The bill then went to the City Council, which passed a ban on digital signs and billboards from certain parts of the city and regulated the brightness of the signs. Because Eureka is on the Pacific coast and the ordinance would change zoning policy, the California Coastal Commission — the state agency assigned to protect and conserve the state’s coastline — had to sign off.
Not only did the commission approve Eureka's ordinance, it asked the city to go farther and enact a complete ban on new digital billboards and signs across the city. The city agreed, passed the amended ordinance and sent it to the commission for approval.
Along with banning new digital signs and billboards, the ordinance also forces the existing billboards to only contain static messages and only transition from one message to another instantly, without any transitional effects like fading out.

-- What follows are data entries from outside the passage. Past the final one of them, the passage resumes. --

import Summits.CriticalPhenomena.PercolationContinuityZ3.Theorems.PercNearOneGluingNoHeavyLowerTailSahiCTCRtThreeWindowFourDefs
import HarnessLib

/-!
# `NoHeavyLowerTail` (crux stmt-CriticalPhenomena-4575), P3 lane: the local window quantity on `Fin 4` as FIFTEEN WEIGHTED MOMENTS

Support file (seat `prim-l12-p3`, gen 51; `--supports stmt-CriticalPhenomena-4575`).  Memo
`run/shared/lean/prim/prim-l12/FROM-prim-l12-p3-g51-ROW0-ALL-K-LEAN.md`.

The hypothesis of `…RtThreeLocalWindow.coeff_ind_Rt_three_nonneg_of_local`, transported to `univ : Finset (Fin 4)` by `…RtThreeTransport`, is
`atomSum(local tables at k points) 𝒳 𝒵 univ + (localised small pairs) ≥ 0`.  Here both parts are regrouped by class
(definitions in `…RtThreeWindowFourDefs`):
* `atomSum_Jonly`, `sum_atoms_eq`, `cls_mem_JCLl`, `sum_atoms_by_class` : with only the `J`-table nonzero the atom sum is a sum over the
  `J`-atoms `(A, u, B)`, and regrouping by the class `(n, s)` of the top corner gives
  `atomSum_local_eq` : `atomSum(local tables) = Σ_{(n,s) ∈ JCLl} Wloc k n s · momJ n s 𝒳 𝒵`;
* `pairs_local_eq` : `(localised small pairs) = Σ_{m<5} momP m 𝒳 𝒵 / C(k−m, 4−m)`.
No new definitions; nothing is asserted about the crux.
-/

noncomputable section

namespace Summit.CriticalPhenomena.PercolationContinuityZ3.Theorems.SahiCTCForms

open Finset

/-! ## Part SUM: the local quantity on `Fin 4` as fifteen weighted moments -/

namespace RtThreeFin4

/-- With only the `J`-table nonzero, the atom weight is `[u = v]·wJ(type)`. [this work] -/
theorem atomΩ_Jonly {α : Type*} [DecidableEq α] (wJ : ℕ → ℕ → ℕ → ℚ) (S : Finset α) (u : α) (S' : Finset α) (v : α) :
    atomΩ wJ (fun _ _ _ => 0) (fun _ _ _ => 0) (fun _ _ _ => 0) (fun _ _ _ => 0) S u S' v =
      if u = v then wJ #(S ∩ S') #(S \ S') #(S' \ S) else 0 := by
  unfold atomΩ; split_ifs <;> rfl

/-- **The atom sum with only the `J`-table**: a triple sum over `(A, u, B)` with `u ∉ A`, `u ∉ B`. [this work] -/
theorem atomSum_Jonly {α : Type*} [DecidableEq α] (wJ : ℕ → ℕ → ℕ → ℚ) (F G : Finset (Finset α)) (V : Finset α) :
    atomSum wJ (fun _ _ _ => 0) (fun _ _ _ => 0) (fun _ _ _ => 0) (fun _ _ _ => 0) F G V =
      ∑ A ∈ V.powerset, ∑ u ∈ V \ A, ∑ B ∈ V.powerset with u ∉ B,
        wJ #(insert u A ∩ insert u B) #(insert u A \ insert u B) #(insert u B \ insert u A) *
          ((ιq F (insert u A) - ιq F A) * (ιq G (insert u B) - ιq G B)) := by
  unfold atomSum
  refine sum_congr rfl fun A _ => sum_congr rfl fun u hu => ?_
  have huV : u ∈ V := (mem_sdiff.1 hu).1
  rw [sum_filter]
  refine sum_congr rfl fun B _ => ?_
  simp only [atomΩ_Jonly, ite_mul, zero_mul, sum_ite_eq]
  by_cases huB : u ∈ B
  · rw [if_neg (fun h => (mem_sdiff.1 h).2 huB), if_neg (not_not.2 huB)]
  · rw [if_pos (mem_sdiff.2 ⟨huV, huB⟩), if_pos huB]

/-- The triple sum over `(A, u, B)` on `Fin 4` is the sum over `atoms`. [this work] -/
theorem sum_atoms_eq (g : Finset (Fin 4) → Fin 4 → Finset (Fin 4) → ℚ) :
    ∑ x ∈ atoms, g x.1 x.2.1 x.2.2 =
      ∑ A ∈ (univ : Finset (Fin 4)).powerset, ∑ u ∈ univ \ A, ∑ B ∈ (univ : Finset (Fin 4)).powerset with u ∉ B, g A u B := by
  unfold atoms
  rw [sum_filter, sum_product]
  refine sum_congr rfl fun A _ => ?_
  rw [sum_product, sdiff_eq_filter, sum_filter]
  refine sum_congr rfl fun u _ => ?_
  by_cases huA : u ∈ A
  · simp [huA]
  · simp only [huA, not_false_eq_true, true_and, if_true, sum_filter]

/-- The class of a triple `(A, u, B)` is one of the ten classes `JCLl` (`u` lies in both top sets, and there are four points). [this work] -/
theorem cls_mem_JCLl (x : Finset (Fin 4) × Fin 4 × Finset (Fin 4)) : (clsN x, clsS x) ∈ JCLl.toFinset := by
  have key : ∀ n < 5, ∀ s < 5, 1 ≤ n - s → (n, s) ∈ JCLl.toFinset := by decide
  have ha : 1 ≤ #(insert x.2.1 x.1 ∩ insert x.2.1 x.2.2) :=
    card_pos.2 ⟨x.2.1, mem_inter.2 ⟨mem_insert_self _ _, mem_insert_self _ _⟩⟩
  have hn : #(insert x.2.1 x.1 ∩ insert x.2.1 x.2.2) + #(insert x.2.1 x.1 \ insert x.2.1 x.2.2)
      + #(insert x.2.1 x.2.2 \ insert x.2.1 x.1) ≤ 4 := by
    rw [← card_union_eq_type]; exact (card_le_univ _).trans (by simp)
  unfold clsN clsS
  exact key _ (by omega) _ (by omega) (by omega)

/-- **Regrouping the `J`-atoms by class**: `Σ_{atoms} W(n(x), s(x))·Δ(x) = Σ_{(n,s) ∈ JCLl} W(n,s)·momJ(n,s)`. [this work] -/
theorem sum_atoms_by_class (W : ℕ → ℕ → ℚ) (F G : Finset (Finset (Fin 4))) :
    ∑ x ∈ atoms, W (clsN x) (clsS x) * ((ιq F (insert x.2.1 x.1) - ιq F x.1) * (ιq G (insert x.2.1 x.2.2) - ιq G x.2.2)) =
      ∑ c ∈ JCLl.toFinset, W c.1 c.2 * momJ c.1 c.2 F G := by
  rw [← sum_fiberwise_of_maps_to (s := atoms) (t := JCLl.toFinset) (g := fun x => (clsN x, clsS x)) (fun x _ => cls_mem_JCLl x)]
  refine sum_congr rfl fun c _ => ?_
  unfold momJ atomsC
  rw [mul_sum]
  have hf : atoms.filter (fun x => (clsN x, clsS x) = c) = atoms.filter (fun x => clsN x = c.1 ∧ clsS x = c.2) :=
    filter_congr fun x _ => Prod.ext_iff
  rw [hf]
  refine sum_congr rfl fun x hx => ?_
  obtain ⟨_, h1, h2⟩ := mem_filter.1 hx
  rw [h1, h2]

/-- **THE `J`-PART OF THE LOCAL QUANTITY AS TEN WEIGHTED MOMENTS**: on `univ : Finset (Fin 4)`, the atom sum with the local tables at `k`
points (only the `J`-table is nonzero; the other four tables are `0/C`) equals `Σ_{(n,s)} Wloc k n s · momJ n s`. [this work] -/
theorem atomSum_local_eq (k : ℕ) (F G : Finset (Finset (Fin 4))) :
    atomSum
        (fun a b c => (if 5 ≤ a + b + c then 0 else ∑ t ∈ range 3, (((k - a - b - c).choose t : ℕ) : ℚ) *
          (if b + c < k - t then ((((k - t : ℕ) : ℚ)) * ((((k - t - 1).choose (b + c) : ℕ) : ℚ)))⁻¹ else 0))
          / (((k - (a + b + c)).choose (4 - (a + b + c)) : ℕ) : ℚ))
        (fun a b c => (0 : ℚ) / (((k - (a + b + c)).choose (4 - (a + b + c)) : ℕ) : ℚ))
        (fun a b c => (0 : ℚ) / (((k - (a + b + c)).choose (4 - (a + b + c)) : ℕ) : ℚ))
        (fun a b c => (0 : ℚ) / (((k - (a + b + c)).choose (4 - (a + b + c)) : ℕ) : ℚ))
        (fun a b c => (0 : ℚ) / (((k - (a + b + c)).choose (4 - (a + b + c)) : ℕ) : ℚ)) F G univ =
      ∑ c ∈ JCLl.toFinset, Wloc k c.1 c.2 * momJ c.1 c.2 F G := by
  have h0 : (fun a b c => (0 : ℚ) / (((k - (a + b + c)).choose (4 - (a + b + c)) : ℕ) : ℚ)) = fun _ _ _ => (0 : ℚ) := by
    funext a b c; exact zero_div _
  have hJ : (fun a b c => (if 5 ≤ a + b + c then 0 else ∑ t ∈ range 3, (((k - a - b - c).choose t : ℕ) : ℚ) *
          (if b + c < k - t then ((((k - t : ℕ) : ℚ)) * ((((k - t - 1).choose (b + c) : ℕ) : ℚ)))⁻¹ else 0))
          / (((k - (a + b + c)).choose (4 - (a + b + c)) : ℕ) : ℚ)) = fun a b c => Wloc k (a + b + c) (b + c) := by
    funext a b c; simp only [Wloc, Nat.sub_sub]
  rw [h0, hJ, atomSum_Jonly, ← sum_atoms_eq (fun A u B => Wloc k (#(insert u A ∩ insert u B) + #(insert u A \ insert u B)
      + #(insert u B \ insert u A)) (#(insert u A \ insert u B) + #(insert u B \ insert u A)) *
      ((ιq F (insert u A) - ιq F A) * (ιq G (insert u B) - ιq G B)))]
  exact sum_atoms_by_class (Wloc k) F G

/-- **THE SMALL-PAIR PART AS FIVE WEIGHTED MOMENTS**: on `univ : Finset (Fin 4)`, the localised crossing-minus-nested small pairs equal
`Σ_{m<5} momP m / C(k−m, 4−m)`. [this work] -/
theorem pairs_local_eq (k : ℕ) (F G : Finset (Finset (Fin 4))) :
    ∑ P ∈ (univ : Finset (Fin 4)).powerset, ∑ P' ∈ (univ : Finset (Fin 4)).powerset,
        (ιq (smallXo F G) P * ιq (smallZo F G) P' * (if Disjoint P P' then 1 else 0) / (((k - #(P ∪ P')).choose (4 - #(P ∪ P')) : ℕ) : ℚ)
          - ιq (smallN F G) P * ιq (smallY F G) P' * (if Disjoint P P' then 1 else 0) / (((k - #(P ∪ P')).choose (4 - #(P ∪ P')) : ℕ) : ℚ)) =
      ∑ m ∈ range 5, (1 / (((k - m).choose (4 - m) : ℕ) : ℚ)) * momP m F G := by
  rw [← sum_product (s := (univ : Finset (Fin 4)).powerset) (t := (univ : Finset (Fin 4)).powerset)
    (f := fun x => ιq (smallXo F G) x.1 * ιq (smallZo F G) x.2 * (if Disjoint x.1 x.2 then 1 else 0)
        / (((k - #(x.1 ∪ x.2)).choose (4 - #(x.1 ∪ x.2)) : ℕ) : ℚ)
      - ιq (smallN F G) x.1 * ιq (smallY F G) x.2 * (if Disjoint x.1 x.2 then 1 else 0)
        / (((k - #(x.1 ∪ x.2)).choose (4 - #(x.1 ∪ x.2)) : ℕ) : ℚ))]
  have hmaps : ∀ x ∈ (univ : Finset (Fin 4)).powerset ×ˢ (univ : Finset (Fin 4)).powerset, #(x.1 ∪ x.2) ∈ range 5 := fun x _ =>
    mem_range.2 (Nat.lt_succ_of_le ((card_le_univ _).trans (by simp)))
  rw [← sum_fiberwise_of_maps_to hmaps]
  refine sum_congr rfl fun m _ => ?_
  unfold momP pairsC
  rw [mul_sum]
  have hf : ((univ : Finset (Fin 4)).powerset ×ˢ (univ : Finset (Fin 4)).powerset).filter (fun x => Disjoint x.1 x.2 ∧ #(x.1 ∪ x.2) = m) =
      (((univ : Finset (Fin 4)).powerset ×ˢ (univ : Finset (Fin 4)).powerset).filter (fun x => #(x.1 ∪ x.2) = m)).filter
        (fun x => Disjoint x.1 x.2) := by
    rw [filter_filter]; exact filter_congr fun x _ => and_comm
  rw [hf]
  conv_rhs => rw [sum_filter]
  refine sum_congr rfl fun x hx => ?_
  rw [(mem_filter.1 hx).2]
  by_cases hd : Disjoint x.1 x.2
  · rw [if_pos hd, if_pos hd]; ring
  · rw [if_neg hd, if_neg hd]; ring

end RtThreeFin4

end Summit.CriticalPhenomena.PercolationContinuityZ3.Theorems.SahiCTCForms
/-- **`‖q‖₃ ≤ 1` at an additive prime `3` of potentially good reduction** (`‖j‖₃ ≤ 1`): the
Legendre twist (`exists_legendreTwist_of_norm_j_le_one`, `12k = e·v₃(Δ_min)`), the Kraus bound
`v₃(Δ_min) ≤ 13` (`v₃(Δ_min) ≥ 14` and `‖j‖ ≤ 1` would give `3⁵ ∣ c₄`, against
`not_pow_dvd_c₄_minimalDiscriminantInt_three`), hence `8k < 9e`, and the good-twist ender
`…_of_goodTwist_three`. [cite: EdixhovenManin1991, Prop. 2] [cite: SilvermanAEC2009, VII.5.4, VII.5.5, Ex. 7.1] -/
theorem padicNorm_le_one_of_neronLattice_eq_smul_periodLattice_of_norm_j_le_one_three
    {N : ℕ} [NeZero N]
    {W' : WeierstrassCurve ℚ} [W'.IsElliptic] [W'.IsGloballyMinimal] {f : CuspForm (Gamma0 N) 2}
    {L' : PeriodPair} (hf : IsNewformOf W' f) (hL' : IsNeronLatticeOf (W'.baseChange ℂ) L')
    {q : ℚ} (hq : ∀ z ∈ periodLattice f, (q : ℂ) * z ∈ L'.lattice)
    (hq' : ∀ z ∈ L'.lattice, ∃ w ∈ periodLattice f, z = q * w)
    [hp : Fact (Nat.Prime 3)]
    (hΔ : (3 : ℤ) ∣ minimalDiscriminantInt W') (hc₄ : (3 : ℤ) ∣ (integralModelInt W').c₄)
    (hj : ‖((W'.j : ℚ) : ℚ_[3])‖ ≤ 1) : ‖(q : ℚ_[3])‖ ≤ 1 := by
  set v := padicValInt 3 (minimalDiscriminantInt W') with hv_def
  have hv := norm_Δ_eq_inv_pow_padicValInt W' (p := 3)
  obtain ⟨K, hK, πu, e, k, r, s, t, V'', hπe, he, hke, hV'', hunit⟩ :=
    exists_legendreTwist_of_norm_j_le_one (p := 3) (by norm_num) W' hj hv
  haveI := hK
  refine padicNorm_le_one_of_neronLattice_eq_smul_periodLattice_of_goodTwist_three hf hL' hq hq'
    hΔ hc₄ K πu hπe r s t V'' hV'' hunit ?_
  -- `v ≤ 13` by Kraus
  have hv13 : v ≤ 13 := by
    by_contra hcon
    have hv14 : 14 ≤ v := by omega
    apply not_pow_dvd_c₄_minimalDiscriminantInt_three W'
    refine ⟨?_, (padicValInt_dvd_iff 14 _).mpr (Or.inr hv14)⟩
    have hjΔ : ((W'.j : ℚ) : ℚ_[3]) * ((W'.Δ : ℚ) : ℚ_[3]) = ((W'.c₄ : ℚ) : ℚ_[3]) ^ 3 := by
      exact_mod_cast WeierstrassCurve.j_mul_Δ_eq_c₄_pow W'
    have hn3 : ‖((W'.c₄ : ℚ) : ℚ_[3])‖ ^ 3 ≤ ((3 : ℝ)⁻¹) ^ 14 := by
      rw [← norm_pow, ← hjΔ, norm_mul, hv]
      calc ‖((W'.j : ℚ) : ℚ_[3])‖ * ((3 : ℕ) : ℝ)⁻¹ ^ v ≤ 1 * ((3 : ℕ) : ℝ)⁻¹ ^ v := by gcongr
        _ = ((3 : ℕ) : ℝ)⁻¹ ^ v := one_mul _
        _ ≤ ((3 : ℕ) : ℝ)⁻¹ ^ 14 := pow_le_pow_of_le_one (by positivity)
            (inv_le_one_of_one_le₀ (by norm_num)) hv14
        _ = (3 : ℝ)⁻¹ ^ 14 := by norm_num
    by_cases hc₄0 : (integralModelInt W').c₄ = 0
    · rw [hc₄0]; exact dvd_zero _
    have hm := norm_c₄_eq_inv_pow_padicValInt W' (p := 3) hc₄0
    rw [hm, ← pow_mul] at hn3
    have h3m : 14 ≤ padicValInt 3 (integralModelInt W').c₄ * 3 := by
      by_contra h'
      rw [not_le] at h'
      have hlt : ((3 : ℕ) : ℝ)⁻¹ ^ 14 < ((3 : ℕ) : ℝ)⁻¹ ^ (padicValInt 3 (integralModelInt W').c₄ * 3) :=
        (pow_lt_pow_iff_right_of_lt_one₀ (by positivity) (inv_lt_one_of_one_lt₀ (by norm_num))).mpr h'
      have : ((3 : ℕ) : ℝ)⁻¹ ^ 14 = (3 : ℝ)⁻¹ ^ 14 := by norm_num
      linarith
    refine (padicValInt_dvd_iff 5 _).mpr (Or.inr ?_)
    generalize padicValInt 3 (integralModelInt W').c₄ = m at h3m ⊢
    omega
  -- `96k = 8ve ≤ 104e < 108e`
  have h1 : 8 * (12 * k) ≤ 8 * (13 * e) := by rw [hke]; exact Nat.mul_le_mul_left _ (Nat.mul_le_mul_right _ hv13)
  omega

The ads on the digital billboards can’t change more than once every 15 seconds, and they have to conform to both the city’s brightness standards, and the International Dark-Sky Association's brightness standards.
“What we need are trees in our community, not digital billboards, street trees,” McKeegan said.
Jennifer Kalt, the executive director of Humboldt Baykeeper, a coastal resources advocacy group, said the signs are also dangerous.
“The digital signs are more of an issue of light pollution and safety hazards, particularly on a quite dangerous stretch of US 101 that lacks pedestrian and cycling features,” Kalt wrote in an emailed statement. “We certainly applaud the city for being proactive about this, although it should have been done years ago.”